-- WORK TO BE COMPLETED --
Of the lines below, write out exactly those from the line with "true), wt (univ.image W) *" through the line with "(genProd 𝕜 (flat Ys))) r W‖ with hT", both included, and skip the rest.

-------- SUPPLIED RECORDS

/-! ### The bound -/

/-- **The decay-weighted `L¹–L^∞` bound for the kernels of the truncated expectation of kernel vertices with prescribed output legs**
(Benfatto–Giuliani–Mastropietro 2006, (2.66)–(2.80) with §3 (3.2)–(3.8) and the sector bookkeeping of §2.4, Lemma 2.6; Gawȩdzki–Kupiainen
1985; Gentile–Mastropietro 2001, §4): for a tree weight `wt`, a charged covariance `C` with `IsGramBounded C κ` whose type restrictions
have `wt`-weighted row and column sums at most `α`, even kernel vertices `M_v = Σ K_v ψ(·)` supported on their clusters whose
`wt`-weighted anchored `L¹` norms with `F` further legs constrained to the prescribed predicates are `≤ N_v(F)`, and any `λ > 0`: one
output label pinned, the output labels of the slots `j ∈ J` constrained to `A j`, the others summed against the weight of the output
label set, `Σ_{W : W_i = w, A_j(W_j)} wt(W) ‖kernel_r 𝓔ᵀ_C(M_0,…,M_{n-1}) (W)‖ ≤
  (r!)⁻¹ (∏_{j∉J}(N-j)) κ^{N - r - 2(n-1)} (Σ_{φ : J → vertices} (∏_{j∈J} m_{φ j}) ∏_v N_v(|φ⁻¹ v|)) · λ^{-(n-1)} ∏_ℓ (1 + λ α m m'_ℓ)`.
[cite: BenfattoGiulianiMastropietro2006, (2.66)-(2.80), §3 (3.2)-(3.8) and Lemma 2.6] -/
theorem sum_wt_norm_kernel_ursellOf_kernelVertex_le_prescribed (hwt : IsTreeWeight wt) {κ : ℝ} (hκ : 0 ≤ κ) (hGB : IsGramBounded C κ)
    (hm : ∀ v, Even (deg v)) (hK : ∀ v Yv, K v Yv ≠ 0 → ∀ j, cl (Yv j) = v)
    {r : ℕ} (J : Finset (Fin r)) (A : Fin r → Γ → Bool) (Nv : Fin n → ℕ → ℝ) (hN0 : ∀ u F, 0 ≤ Nv u F)
    (hN : ∀ (u : Fin n) (T : Finset (Fin r)), T ⊆ J → ∀ (ι : T → Fin (deg u)), Function.Injective ι →
      ∀ (t : Fin (deg u)), (∀ j, ι j ≠ t) → ∀ a : Γ,
        ∑ Yu ∈ univ.filter (fun Yu : Fin (deg u) → Γ => Yu t = a),
          ‖K u Yu‖ * wt (univ.image Yu) * ∏ j : T, (if A j (Yu (ι j)) = true then (1 : ℝ) else 0) ≤ Nv u T.card)
    {α : ℝ} (hα : 0 ≤ α) (hrow : ∀ ℓ X, ∑ Y, ‖typeRestrict C cl ℓ X Y‖ * wt {X, Y} ≤ α)
    (hcol : ∀ ℓ Y, ∑ X, ‖typeRestrict C cl ℓ X Y‖ * wt {X, Y} ≤ α)
    {lam : ℝ} (hlam : 0 < lam) (i : Fin r) (hi : i ∉ J) (w : Γ) :
    ∑ W ∈ univ.filter (fun W : Fin r → Γ => W i = w ∧ ∀ j ∈ J, A j (W j) = true), wt (univ.image W) *
        ‖kernel 𝕜 ((ursellOf (convMoment 𝕜 C (kernelVertex 𝕜 hm K)) univ : evenPart 𝕜 Γ) : GrassmannAlgebra 𝕜 Γ) r W‖ ≤
      ((((r.factorial : ℝ))⁻¹ * ((∏ j ∈ univ.filter (fun j : Fin r => j ∉ J), ((∑ v, deg v) - (j : ℕ)) : ℕ) : ℝ)) *
          κ ^ ((∑ v, deg v) - (r + 2 * (n - 1))) *
          ∑ φ : J → Fin n, (∏ j, (deg (φ j) : ℝ)) * ∏ u, Nv u (univ.filter fun j : J => φ j = u).card) *
        ((lam⁻¹) ^ (n - 1) * ∏ ℓ : Sym2 (Fin n), (1 + lam * (α * (pairDeg deg ℓ : ℝ)))) := by
  have hn : 0 < n := Fin.pos (cl w)
  set a := (((r.factorial : ℝ))⁻¹ * ((∏ j ∈ univ.filter (fun j : Fin r => j ∉ J), ((∑ v, deg v) - (j : ℕ)) : ℕ) : ℝ)) with ha
  have ha0 : 0 ≤ a := mul_nonneg (inv_nonneg.2 (Nat.cast_nonneg _)) (Nat.cast_nonneg _)
  set SQ := ∑ φ : J → Fin n, (∏ j, (deg (φ j) : ℝ)) * ∏ u, Nv u (univ.filter fun j : J => φ j = u).card with hSQ
  have hSQ0 : 0 ≤ SQ := sum_nonneg fun φ _ => mul_nonneg (prod_nonneg fun j _ => Nat.cast_nonneg _) (prod_nonneg fun u _ => hN0 u _)
  clear_value a SQ
  set y : Sym2 (Fin n) → ℝ := fun ℓ => α * (pairDeg deg ℓ : ℝ) with hy
  have hy0 : ∀ ℓ, 0 ≤ y ℓ := fun ℓ => mul_nonneg hα (Nat.cast_nonneg _)
  set Wset := univ.filter (fun W : Fin r → Γ => W i = w ∧ ∀ j ∈ J, A j (W j) = true) with hWset
  -- abbreviation for the script terms
  set T : ∀ k : ℕ, Script (cl w) k → (Fin r → Γ) → (∀ v, Fin (deg v) → Γ) → ℝ := fun k s W Ys =>
    ‖kernel 𝕜 (((Script.treeFactor (pairLap 𝕜 C cl) s : laplacianAlgebra 𝕜 C cl) : Module.End 𝕜 (GrassmannAlgebra 𝕜 Γ))
      (genProd 𝕜 (flat Ys))) r W‖ with hT
  calc ∑ W ∈ Wset, wt (univ.image W) * ‖kernel 𝕜 ((ursellOf (convMoment 𝕜 C (kernelVertex 𝕜 hm K)) univ : evenPart 𝕜 Γ) : GrassmannAlgebra 𝕜 Γ) r W‖
      ≤ ∑ W ∈ Wset, wt (univ.image W) * ∑ Ys : (∀ v, Fin (deg v) → Γ), (∏ u, ‖K u (Ys u)‖) * ∑ k ∈ range n, ∑ s : Script (cl w) k,
          if s.Valid ∧ univ.image s.y = univ then T k s W Ys else 0 :=
        sum_le_sum fun W _ => mul_le_mul_of_nonneg_left (norm_kernel_ursellOf_kernelVertex_le C cl K hm hK (cl w) r W) (hwt.nonneg _)
    _ = ∑ k ∈ range n, ∑ s : Script (cl w) k, ∑ W ∈ Wset, wt (univ.image W) * ∑ Ys : (∀ v, Fin (deg v) → Γ),
          (∏ u, ‖K u (Ys u)‖) * (if s.Valid ∧ univ.image s.y = univ then T k s W Ys else 0) := by
        calc ∑ W ∈ Wset, wt (univ.image W) * ∑ Ys : (∀ v, Fin (deg v) → Γ), (∏ u, ‖K u (Ys u)‖) * ∑ k ∈ range n, ∑ s : Script (cl w) k,
                (if s.Valid ∧ univ.image s.y = univ then T k s W Ys else 0)
            = ∑ W ∈ Wset, ∑ k ∈ range n, ∑ s : Script (cl w) k, wt (univ.image W) * ∑ Ys : (∀ v, Fin (deg v) → Γ),
                (∏ u, ‖K u (Ys u)‖) * (if s.Valid ∧ univ.image s.y = univ then T k s W Ys else 0) :=
              sum_congr rfl fun W _ => by
                calc wt (univ.image W) * ∑ Ys : (∀ v, Fin (deg v) → Γ), (∏ u, ‖K u (Ys u)‖) * ∑ k ∈ range n, ∑ s : Script (cl w) k,
                        (if s.Valid ∧ univ.image s.y = univ then T k s W Ys else 0)
                    = ∑ Ys : (∀ v, Fin (deg v) → Γ), ∑ k ∈ range n, ∑ s : Script (cl w) k,
                        wt (univ.image W) * ((∏ u, ‖K u (Ys u)‖) * (if s.Valid ∧ univ.image s.y = univ then T k s W Ys else 0)) := by
                      rw [mul_sum]
                      exact sum_congr rfl fun Ys _ => by
                        rw [mul_sum, mul_sum]
                        exact sum_congr rfl fun k _ => by rw [mul_sum, mul_sum]
                  _ = ∑ k ∈ range n, ∑ Ys : (∀ v, Fin (deg v) → Γ), ∑ s : Script (cl w) k,
                        wt (univ.image W) * ((∏ u, ‖K u (Ys u)‖) * (if s.Valid ∧ univ.image s.y = univ then T k s W Ys else 0)) := sum_comm
                  _ = ∑ k ∈ range n, ∑ s : Script (cl w) k, ∑ Ys : (∀ v, Fin (deg v) → Γ),
                        wt (univ.image W) * ((∏ u, ‖K u (Ys u)‖) * (if s.Valid ∧ univ.image s.y = univ then T k s W Ys else 0)) :=
                      sum_congr rfl fun k _ => sum_comm
                  _ = _ := sum_congr rfl fun k _ => sum_congr rfl fun s _ => by rw [mul_sum]
          _ = ∑ k ∈ range n, ∑ W ∈ Wset, ∑ s : Script (cl w) k, wt (univ.image W) * ∑ Ys : (∀ v, Fin (deg v) → Γ),
                (∏ u, ‖K u (Ys u)‖) * (if s.Valid ∧ univ.image s.y = univ then T k s W Ys else 0) := sum_comm
          _ = _ := sum_congr rfl fun k _ => sum_comm
    _ ≤ ∑ k ∈ range n, ∑ s : Script (cl w) k, (if s.Valid ∧ univ.image s.y = univ then
          (a * κ ^ ((∑ v, deg v) - (r + 2 * k)) * SQ) * ((s.lines.map y).prod * cubeIntegral (Fin n) ℝ (s.weight ℝ)) else 0) := by
        refine sum_le_sum fun k _ => sum_le_sum fun s _ => ?_
        split_ifs with h
        · rw [ha, hSQ]
          exact sum_wt_sum_norm_kernel_treeFactor_le_prescribed C cl K hwt hκ hGB hK J A Nv hN0 hN hα hrow hcol s h.1 h.2 i hi
        · simp
    _ = ∑ s : Script (cl w) (n - 1), (if s.Valid ∧ univ.image s.y = univ then
          (a * κ ^ ((∑ v, deg v) - (r + 2 * (n - 1))) * SQ) * ((s.lines.map y).prod * cubeIntegral (Fin n) ℝ (s.weight ℝ)) else 0) := by
        rw [sum_eq_single (n - 1)]
        · intro k _ hk
          refine sum_eq_zero fun s _ => if_neg ?_
          rintro ⟨hs, hcov⟩
          have h := Script.card_image_y s hs
          rw [hcov, card_univ, Fintype.card_fin] at h
          omega
        · intro h
          exact absurd (mem_range.2 (by omega)) h
    _ ≤ (a * κ ^ ((∑ v, deg v) - (r + 2 * (n - 1))) * SQ) * ∑ s : Script (cl w) (n - 1),
          (if s.Valid then (s.lines.map y).prod * cubeIntegral (Fin n) ℝ (s.weight ℝ) else 0) := by
        rw [Finset.mul_sum]
        refine Finset.sum_le_sum fun s' _ => ?_
        have h0 := Script.prod_mul_weight_nonneg s' y hy0
        by_cases hv : s'.Valid
        · by_cases hc : univ.image s'.y = univ
          · simp [hv, hc]
          · simp only [hv, hc, and_false, if_false, if_true]
            rw [if_pos hv] at h0
            exact mul_nonneg (mul_nonneg (mul_nonneg ha0 (pow_nonneg hκ _)) hSQ0) h0
        · simp [hv]
    _ ≤ (a * κ ^ ((∑ v, deg v) - (r + 2 * (n - 1))) * SQ) * ((lam⁻¹) ^ (n - 1) * ∏ ℓ : Sym2 (Fin n), (1 + lam * y ℓ)) :=
        mul_le_mul_of_nonneg_left (sum_prod_mul_weight_le_of_scale y hy0 (cl w) hlam (by rw [Fintype.card_fin]; omega))
          (mul_nonneg (mul_nonneg ha0 (pow_nonneg hκ _)) hSQ0)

----------------

-- OUTPUT OF THE TASK --
    ∑ W ∈ univ.filter (fun W : Fin r → Γ => W i = w ∧ ∀ j ∈ J, A j (W j) = true), wt (univ.image W) *
        ‖kernel 𝕜 ((ursellOf (convMoment 𝕜 C (kernelVertex 𝕜 hm K)) univ : evenPart 𝕜 Γ) : GrassmannAlgebra 𝕜 Γ) r W‖ ≤
      ((((r.factorial : ℝ))⁻¹ * ((∏ j ∈ univ.filter (fun j : Fin r => j ∉ J), ((∑ v, deg v) - (j : ℕ)) : ℕ) : ℝ)) *
          κ ^ ((∑ v, deg v) - (r + 2 * (n - 1))) *
          ∑ φ : J → Fin n, (∏ j, (deg (φ j) : ℝ)) * ∏ u, Nv u (univ.filter fun j : J => φ j = u).card) *
        ((lam⁻¹) ^ (n - 1) * ∏ ℓ : Sym2 (Fin n), (1 + lam * (α * (pairDeg deg ℓ : ℝ)))) := by
  have hn : 0 < n := Fin.pos (cl w)
  set a := (((r.factorial : ℝ))⁻¹ * ((∏ j ∈ univ.filter (fun j : Fin r => j ∉ J), ((∑ v, deg v) - (j : ℕ)) : ℕ) : ℝ)) with ha
  have ha0 : 0 ≤ a := mul_nonneg (inv_nonneg.2 (Nat.cast_nonneg _)) (Nat.cast_nonneg _)
  set SQ := ∑ φ : J → Fin n, (∏ j, (deg (φ j) : ℝ)) * ∏ u, Nv u (univ.filter fun j : J => φ j = u).card with hSQ
  have hSQ0 : 0 ≤ SQ := sum_nonneg fun φ _ => mul_nonneg (prod_nonneg fun j _ => Nat.cast_nonneg _) (prod_nonneg fun u _ => hN0 u _)
  clear_value a SQ
  set y : Sym2 (Fin n) → ℝ := fun ℓ => α * (pairDeg deg ℓ : ℝ) with hy
  have hy0 : ∀ ℓ, 0 ≤ y ℓ := fun ℓ => mul_nonneg hα (Nat.cast_nonneg _)
  set Wset := univ.filter (fun W : Fin r → Γ => W i = w ∧ ∀ j ∈ J, A j (W j) = true) with hWset
  -- abbreviation for the script terms
  set T : ∀ k : ℕ, Script (cl w) k → (Fin r → Γ) → (∀ v, Fin (deg v) → Γ) → ℝ := fun k s W Ys =>
    ‖kernel 𝕜 (((Script.treeFactor (pairLap 𝕜 C cl) s : laplacianAlgebra 𝕜 C cl) : Module.End 𝕜 (GrassmannAlgebra 𝕜 Γ))
      (genProd 𝕜 (flat Ys))) r W‖ with hT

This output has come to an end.